Buttermilk Baked Chicken

Ingredients
2 cups buttermilk
14 cup sour cream
6 tablespoons ranch seasoning mix
1 tablespoon salt
6-8 boneless, skinless chicken breasts, cut in half widthwise
5 slices white sandwich bread, torn into pieces

Instructions
1. Adjust oven racks to lowest and middle positions and heat oven to 450*F. Whisk buttermilk, sour cream, 4 tablespoons ranch seasoning mix, and salt in large bowl until salt dissolves. Add chicken and toss to coat. Refrigerate, covered, 30 minutes or up to 1 hour.

2. Meanwhile, pulse bread and 2 tablespoons ranch seasoning mix in food processor until finely ground. Bake bread crumbs on rimmed baking sheet on middle rack, stirring occasionally, until light golden brown, about 5 minutes. Transfer to shallow dish.

3. Line rimmed baking sheet with foil and spray lightly with cooking spray. Remove chicken from bowl, allowing excess brine to drip back into bowl, and dredge in bread crumbs, pressing to adhere. Transfer coated chicken to prepared baking sheet and spray lightly with cooking spray.

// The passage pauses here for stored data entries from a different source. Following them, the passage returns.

import Summits.CriticalPhenomena.Ising3D.Control2DL15TwoSided0975
import Summits.CriticalPhenomena.Ising3D.Control2DL19GapC
import Mathlib.Tactic.NormNum
import HarnessLib

/-!
# The first Λ = 19 piece of the class-1 2D statement in the kernel: `0.975 < Δ_ε < 1.00005` at `Δ_σ = 1/8` under `A2D′`, no window
(cell `pub-ising3x`, seat controls-1 gen 19; KERNEL PATH for the 2D γ-certificates, Λ ≤ 19 class-1 cover — CONTROL-ONLY)

HONEST FRAMING: lottery ticket; floor = tightest certified 3D Ising CFT bounds; no exact-solution
claim without a proof. CONTROL-ONLY (`d = 2`, `Δ_σ = 1/8`, axiom set `A2D′`); nothing about `d = 3`; still weaker
than the reader-certified statement of record (`0.99 < Δ_ε < 1.00005`, Λ = 19, readers A ∧ B) on the LOWER side.

The RB-5 Λ = 19 / E₀ = 48 gap certificate `j129766` (`Δ_ε < 20001/20000`; truncations `Nd = 71` at spins 0–10,
`63` at 12–16, `47` at 18–46; `Control2DL19GapC`, the first Λ = 19 γ-certificate replayed in the kernel) replaces the
Λ = 15 gap `10001/10000` on top of the landed Λ = 15 box cover `excludedOn_2d_cover0975`:
* `twoSided_2d_kernel0975u (w) : TwoSided (1/8) 2 1 w (39/40) (20001/20000)` for EVERY real `w` — under `A2D′` at
  `Δ_σ = 1/8`: `0.975 < Δ_ε < 1.00005` (2D Ising: `Δ_ε = 1`); the upper edge is now the reader-certified one of
  record (`cover_v15.json`), resting on the Lean kernel alone. A further instance for the C-C ledger
  (`Control2DConjectureCC`: `εlo = 39/40 < 1 < U = 20001/20000`). No facts, standard axioms only.
-/

namespace Summit.CriticalPhenomena.Ising3D.Control2D

open Set
open Literature.MathematicalPhysics.QuantumFieldTheory.ConformalBootstrap3D

/-- **2D control, class 1, kernel-complete, Λ = 19 upper edge — for EVERY window parameter `w`**: under `A2D′` at
`Δ_σ = 1/8` the `ε` location satisfies `39/40 < Δ_ε < 20001/20000`. CONTROL-ONLY (d = 2).
[cite: RattazziEtAl2008, §5.5] -/
theorem twoSided_2d_kernel0975u (w : ℝ) : TwoSided (1 / 8 : ℝ) 2 1 w (39 / 40) (20001 / 20000) :=
  twoSided_of_cover_zero excludedOn_2d_cover0975 gapExcluded_2d_L19_gapC (by norm_num) w

end Summit.CriticalPhenomena.Ising3D.Control2D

4. Bake on lower rack until bottom of chicken is golden brown, about 10 minutes. Move baking sheet to middle rack and reduce oven temperature to 400*F. Bake until chicken is golden brown and white meat registers 160*F (or dark meat registers 175*F), 20 to 25 minutes. Serve. 

Buttermilk Baked Chicken

Comments
This recipe is from the 2010 Cook’s Country Annual and I’ve got to say that it’s the first time the crew at America’s Test Kitchen have let me down.  This recipe was supposed to answer the lack of buttermilk flavor in most buttermilk chicken and I found the chicken to be pretty bland overall.  The crunch of the coating was definitely nice thanks to the homemade bread crumbs and the initial high heat cook, but the flavor just wasn’t there.  I couldn’t taste the buttermilk, sour cream, or ranch seasoning even after marinating the chicken for an hour.  Edit: I increased the ranch seasoning the second time I made it and it was much better!

I’m not sure what this recipe needs to make it better, but it’s definitely not all it should be as it currently stands. 

Shown here with Zucchini Fritterwaffles.